- Theatrical release poster
- Directed by: Hadi Hajaig
- Written by: Hadi Hajaig
- Produced by: Hadi Hajaig; Tom Lassally;
- Starring: Sam Rockwell; Danny Granger; Ben Schwartz; Peter Ferdinando; Simon Callow; Al Weaver; Frances Barber; Vic Waghorn;
- Cinematography: Ian Howes
- Edited by: Pierre Haberer; Hadi Hajaig;
- Music by: Simon Lambros
- Production company: UK Film Studio Productions
- Distributed by: Signature Entertainment
- Release date: 24 August 2018 (United States);
- Running time: 100 minutes
- Country: United Kingdom
- Language: English
- Box office: $41,050

= Blue Iguana (2018 film) =

2018 film by Hadi Hajaig

Blue Iguana is a 2018 British romantic comedy thriller film written and directed by Hadi Hajaig. The film stars Sam Rockwell, Phoebe Fox, Danny Granger, Ben Schwartz, Peter Ferdinando, Simon Callow, Al Weaver, Robin Hellier, and Frances Barber.

The film was released theatrically in the United States on 24 August 2018.

==Plot==
Eddie (Sam Rockwell) and Paul (Ben Schwartz) are a couple of low-level petty criminals, who are working out their parole in a New York diner. Enter British lawyer Katherine (Phoebe Fox), who offers them ready cash to come to London and intercept a valuable package in transit. The duo arrives in London, team up with their British confederate Tommy Tresham (Al Weaver) and snatch the bag in the main hall of the Natural History Museum. This puts them on the wrong side of psychotic local villain Deacon Bradshaw (Peter Ferdinando) and his boss Arkardy (Peter Polycarpou). They learn that Arkady and Bradshaw are planning to steal a fabulous gem called the Blue Iguana and decide to stake out Bradshaw's pub in a bid to nab the gem for themselves.

==Cast==
- Sam Rockwell as Eddie
- Ben Schwartz as Paul Driggs
- Phoebe Fox as Katherine Rookwood
- Amanda Donohoe as Dawn Bradshaw
- Simon Callow as Uncle Martin
- Peter Ferdinando as Deacon Bradshaw
- Al Weaver as Tommy Tresham
- Peter Polycarpou as Arkady
- Frances Barber as Princess
- Danny Granger as Stephane
- Vic Waghorn as Micky Oyl

==Production==
Hajaig has stated that the film is his homage to American indie movies of the 1980s:

I wanted to make something with a playful spirit, a film that was fun with a left of field romance that avoided formal conventions, that moved and was resolved in progressively sillier and stranger ways - something with the same fun vibe as the films I watched in the late 1980s on VHS. Movies like the Jonathan Demme gem Something Wild, Jim McBride’s version of Breathless, and the Alec Baldwin film Miami Blues. All happen to be some of the most memorable movies of my youth. These were the films I first picked up and loved in the late 80s. They were different, funny, quirky and they didn't take themselves too seriously but most importantly they didn’t confine themselves to genre rules. They were wilfully and consciously haphazard and I loved them for it. So playing with genre conventions is key in BLUE IGUANA, playing with standard plot progression, who is the protagonist, is it Katherine or Eddie and what defined genre is this, if any? Then I had a blast with recurring themes of maleness, emasculation, which I hope are comedic.

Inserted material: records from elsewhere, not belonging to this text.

import Literature.Geometry.Lorentzian.SchoenYauStepThreeEnd
import Literature.Geometry.Lorentzian.StabilityOfMinimizersFlow
import HarnessLib

/-!
# Schoen–Yau 1979, Step 3 for an area-minimising surface: (2.13) discharged

`SchoenYauStepThreeEnd.lean` proves Schoen–Yau's (2.16)–(2.18) (Comm. Math. Phys. 65 (1979), §2,
Step 3, pp. 52–55) for a proper minimal immersion of a surface into one-ended asymptotically
Schwarzschildean data with `R ≥ 0`, under two hypotheses on the surface taken from Step 2: the
quadratic area growth (2.9) and the stability inequality (2.13). With
`StabilityOfMinimizersFlow.lean` the second hypothesis is now a theorem for embedded surfaces
which minimise area under compactly supported deformations — which is how the surface `S` of
Step 2 is obtained ("a complete area minimizing surface", p. 49) and how (2.13) is justified in
print ("By stability", p. 53):

* `SchoenYau.stability_of_isAreaMinimizing` — for a smoothly embedded minimal surface
  `f : S → X` with smooth unit normal, area-minimising on every compact subset of `S`
  (`SurfaceVariation.IsAreaMinimizingOn`), the stability inequality
  `∫ (Ric(ν,ν) + ‖A‖²) u² ≤ ∫ ‖∇u‖²` holds for every smooth compactly supported `u` — exactly the
  hypothesis `hstab` of `curvature_integrals_of_stable_minimal_end`;
* `SchoenYau.curvature_integrals_of_minimizing_minimal_end` — **(2.16)–(2.18) for a proper,
  embedded, area-minimising minimal surface with quadratic area growth** in the end of the
  positive-mass data: `‖A‖², K, R∘f ∈ L¹`, `½ ∫ (R + ‖A‖²) ≤ ∫ K`, and positivity of the left side
  when `{R∘f > 0}` has positive area.

What remains of Schoen–Yau's Theorem 1 after this file: Step 2 (existence of such a surface by
geometric measure theory, with (2.9)), and the Claim `∫_S K ≤ 0` (pp. 55–63). Everything here is
proved; no definitions, no named facts.

## References

* R. Schoen, S.-T. Yau, *On the proof of the positive mass conjecture in general relativity*,
  Comm. Math. Phys. 65 (1979) 45–76, §2, Step 2 (p. 49), Step 3 (pp. 52–55), (2.9), (2.13),
  (2.16)–(2.18). [SchoenYauPMT1979]
-/

noncomputable section

open Bundle Set Filter Function Manifold MeasureTheory Module
open scoped Manifold ContDiff Topology

namespace Literature.Geometry.Lorentzian

namespace SchoenYau

open PseudoRiemannianMetric

variable {X : Type} [TopologicalSpace X] [ChartedSpace E3 X] [IsManifold (𝓡 3) ∞ X]
  [T2Space X] [SecondCountableTopology X]
  (D : InitialDataSet (𝓡 3) X) [D.metric.HasLeviCivita]
  {S : Type} [TopologicalSpace S] [ChartedSpace (EuclideanSpace ℝ (Fin 2)) S]
  [IsManifold (𝓡 2) ∞ S] [T3Space S] [SecondCountableTopology S] [MeasurableSpace S]
  [BorelSpace S]

omit [T3Space S] [SecondCountableTopology S] [MeasurableSpace S] [BorelSpace S] in
/-- `‖∇u‖²` vanishes off the support of `u`. [folklore] -/
theorem gradSq_eq_zero_of_notMem_tsupport (g : PseudoRiemannianMetric (𝓡 2) ∞
      (EuclideanSpace ℝ (Fin 2)) (TangentSpace (𝓡 2) : S → Type _))
    {u : S → ℝ} {y : S} (hy : y ∉ tsupport u) : g.gradSq u y = 0 := by
  have h0 : mvfderiv (𝓡 2) u y = 0 :=
    mvfderiv_eq_zero_of_eventuallyEq_zero (notMem_tsupport_iff_eventuallyEq.1 hy)
  simp [gradSq, h0, PseudoRiemannianMetric.innerDual]

/-- **Area-minimising embedded minimal surfaces are stable, in the form of the hypothesis (2.13)
of Step 3.** For data `D` on the `3`-manifold `X` and a smooth embedding `f : S → X` of a surface
which is a minimal immersion with smooth unit normal `ν`, area-minimising on every compact subset
of `S` under compactly supported smooth deformations (`SurfaceVariation.IsAreaMinimizingOn`), the
stability inequality `∫ (Ric(ν,ν) + ‖A‖²) u² dμ ≤ ∫ ‖∇u‖² dμ` holds for every smooth `u` of compact
support (Schoen–Yau 1979, p. 53, (2.13): "By stability we have for each smooth function `f` with
compact support on `S`"; `SurfaceVariation.stability_of_isAreaMinimizingOn` on a compact
neighbourhood of `supp u`). [cite: SchoenYauPMT1979, §2 (2.13), p. 53] -/
theorem stability_of_isAreaMinimizing {f : S → X} (hpb : contMDiff_pullbackBilin (𝓡 3) X (𝓡 2) S ∞)
    (hemb : IsSmoothEmbedding (𝓡 2) (𝓡 3) ∞ f) (hfi : D.metric.IsSpacelikeImmersion (𝓡 2) f)
    {ν : NormalField (𝓡 3) f}
    (hν : ContMDiff (𝓡 2) (𝓡 3).tangent ∞
      (fun x ↦ (TotalSpace.mk' E3 (f x) (ν x) : TangentBundle (𝓡 3) X)))
    (hun : D.metric.IsUnitNormal (𝓡 2) f ν 1) (hmin : D.metric.IsMaximalSlice f hpb hfi ν)
    (harea : ∀ K : Set S, IsCompact K → SurfaceVariation.IsAreaMinimizingOn (h := D.h) hpb f K)
    (u : S → ℝ) (hu : ContMDiff (𝓡 2) 𝓘(ℝ, ℝ) ∞ u) (huc : HasCompactSupport u) :
    ∫ y, (D.metric.ricci (f y) (ν y) (ν y) +
        (D.metric.inducedMetric f hpb hfi).normSq y (D.metric.secondFundamentalForm (𝓡 2) f ν y)) *
        u y ^ 2 ∂(riemannianMeasure (D.metric.inducedRiemannianMetric f hpb hfi)) ≤
      ∫ y, (D.metric.inducedMetric f hpb hfi).gradSq u y
        ∂(riemannianMeasure (D.metric.inducedRiemannianMetric f hpb hfi)) := by
  haveI : (ofRiemannian D.h).HasLeviCivita := ‹D.metric.HasLeviCivita›
  haveI : LocallyCompactSpace X := Manifold.locallyCompact_of_finiteDimensional (I := 𝓡 3)
  haveI : LocallyCompactSpace S := Manifold.locallyCompact_of_finiteDimensional (I := 𝓡 2)
  obtain ⟨K, hK, hKu⟩ := exists_compact_superset huc.isCompact
  obtain ⟨-, hineq⟩ := SurfaceVariation.stability_of_isAreaMinimizingOn (h := D.h) (hpb := hpb)
    hemb hfi hν hun hmin hu hK hKu (harea K hK)
  set μ := riemannianMeasure (D.metric.inducedRiemannianMetric f hpb hfi) with hμ
  have hzero₁ : ∀ y, y ∉ K → (D.metric.ricci (f y) (ν y) (ν y) +
      (D.metric.inducedMetric f hpb hfi).normSq y (D.metric.secondFundamentalForm (𝓡 2) f ν y)) *
      u y ^ 2 = 0 := fun y hy ↦ by
    rw [image_eq_zero_of_notMem_tsupport (fun h ↦ hy (interior_subset (hKu h)))]
    ring
  have hzero₂ : ∀ y, y ∉ K → (D.metric.inducedMetric f hpb hfi).gradSq u y = 0 := fun y hy ↦
    gradSq_eq_zero_of_notMem_tsupport _ (fun h ↦ hy (interior_subset (hKu h)))
  rw [← setIntegral_eq_integral_of_forall_compl_eq_zero hzero₁,
    ← setIntegral_eq_integral_of_forall_compl_eq_zero hzero₂]
  exact hineq

/-- **Schoen–Yau 1979, §2, Step 3, (2.16)–(2.18), for an area-minimising surface.** Let `D` be data
on the `3`-manifold `X` with one end `e`, asymptotically Schwarzschildean of mass `M` to second
order ((1.1)) with `R ≥ 0`, and let `f : S → X` be a smoothly embedded, proper, minimal surface
(unit normal `ν` with smooth lift, `H = 0`, (2.12)) with the quadratic area growth (2.9) which is
area-minimising on every compact subset of `S` under compactly supported smooth deformations — the
properties of the surface of Step 2 (p. 49). Then `‖A‖², K, R∘f ∈ L¹(S)`,
`½ ∫ (R + ‖A‖²) ≤ ∫ K`, and the left side is positive whenever `{R∘f > 0}` has positive area
((2.16)–(2.18)). By `curvature_integrals_of_stable_minimal_end`, the stability (2.13) being
`stability_of_isAreaMinimizing`. [cite: SchoenYauPMT1979, §2, Step 3, pp. 52–55, (2.13), (2.16)–(2.18)] -/
theorem curvature_integrals_of_minimizing_minimal_end (e : AFEnd X) {M : ℝ}
    (hAS : IsAsymptoticallySchwarzschild e D M 2) (hsole : e.IsSoleEnd)
    (hR0 : ∀ x : X, 0 ≤ D.metric.scalarCurvature x)
    {f : S → X} (hpb : contMDiff_pullbackBilin (𝓡 3) X (𝓡 2) S ∞)
    (hemb : IsSmoothEmbedding (𝓡 2) (𝓡 3) ∞ f)
    (hfi : D.metric.IsSpacelikeImmersion (𝓡 2) f)
    (hprop : ∀ K : Set X, IsCompact K → IsCompact (f ⁻¹' K))
    {ν : NormalField (𝓡 3) f}
    (hν : ContMDiff (𝓡 2) (𝓡 3).tangent ∞
      (fun x ↦ (TotalSpace.mk' E3 (f x) (ν x) : TangentBundle (𝓡 3) X)))
    (hun : D.metric.IsUnitNormal (𝓡 2) f ν 1) (hmin : D.metric.IsMaximalSlice f hpb hfi ν)
    (hgrowth : ∃ C : ℝ, ∀ t : ℝ, 1 ≤ t →
      riemannianMeasure (D.metric.inducedRiemannianMetric f hpb hfi) (f ⁻¹' (e.far t)ᶜ) ≤
        ENNReal.ofReal (C * t ^ 2))
    (harea : ∀ K : Set S, IsCompact K → SurfaceVariation.IsAreaMinimizingOn (h := D.h) hpb f K) :
    haveI := (D.metric.inducedMetric f hpb hfi).hasLeviCivita
    Integrable (fun y ↦ D.metric.scalarCurvature (f y))
        (riemannianMeasure (D.metric.inducedRiemannianMetric f hpb hfi)) ∧
      Integrable (fun y ↦ (D.metric.inducedMetric f hpb hfi).normSq y
          (D.metric.secondFundamentalForm (𝓡 2) f ν y))
        (riemannianMeasure (D.metric.inducedRiemannianMetric f hpb hfi)) ∧
      Integrable (fun y ↦ (D.metric.inducedMetric f hpb hfi).scalarCurvature y / 2)
        (riemannianMeasure (D.metric.inducedRiemannianMetric f hpb hfi)) ∧
      (1 / 2) * ∫ y, (D.metric.scalarCurvature (f y) +
          (D.metric.inducedMetric f hpb hfi).normSq y (D.metric.secondFundamentalForm (𝓡 2) f ν y))
          ∂(riemannianMeasure (D.metric.inducedRiemannianMetric f hpb hfi)) ≤
        ∫ y, (D.metric.inducedMetric f hpb hfi).scalarCurvature y / 2
          ∂(riemannianMeasure (D.metric.inducedRiemannianMetric f hpb hfi)) ∧
      (riemannianMeasure (D.metric.inducedRiemannianMetric f hpb hfi)
          {y | 0 < D.metric.scalarCurvature (f y)} ≠ 0 →
        0 < (1 / 2) * ∫ y, (D.metric.scalarCurvature (f y) +
          (D.metric.inducedMetric f hpb hfi).normSq y (D.metric.secondFundamentalForm (𝓡 2) f ν y))
          ∂(riemannianMeasure (D.metric.inducedRiemannianMetric f hpb hfi))) :=
  curvature_integrals_of_stable_minimal_end D e hAS hsole hR0 (by simp) hpb hfi hprop hν hun hmin
    hgrowth (stability_of_isAreaMinimizing D hpb hemb hfi hν hun hmin harea)

end SchoenYau

end Literature.Geometry.Lorentzian

end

The film was shot in London. One large sequence was shot in the main hall of London's Natural History Museum. The 35 mm format 4k Arriflex Amira camera was chosen, as its adaptability served the indie look the film makers strove to achieve. Director of photography Ian Howes worked to ensure the film maintained a filmic and analogue styling to reference American indie films of the 1980s. Londoner Peter Ferdinando maintained Deacon Bradshaw's South Yorkshire accent on and off the set throughout the shoot. Sam Rockwell's attempt at a Cockney accent is a key running gag.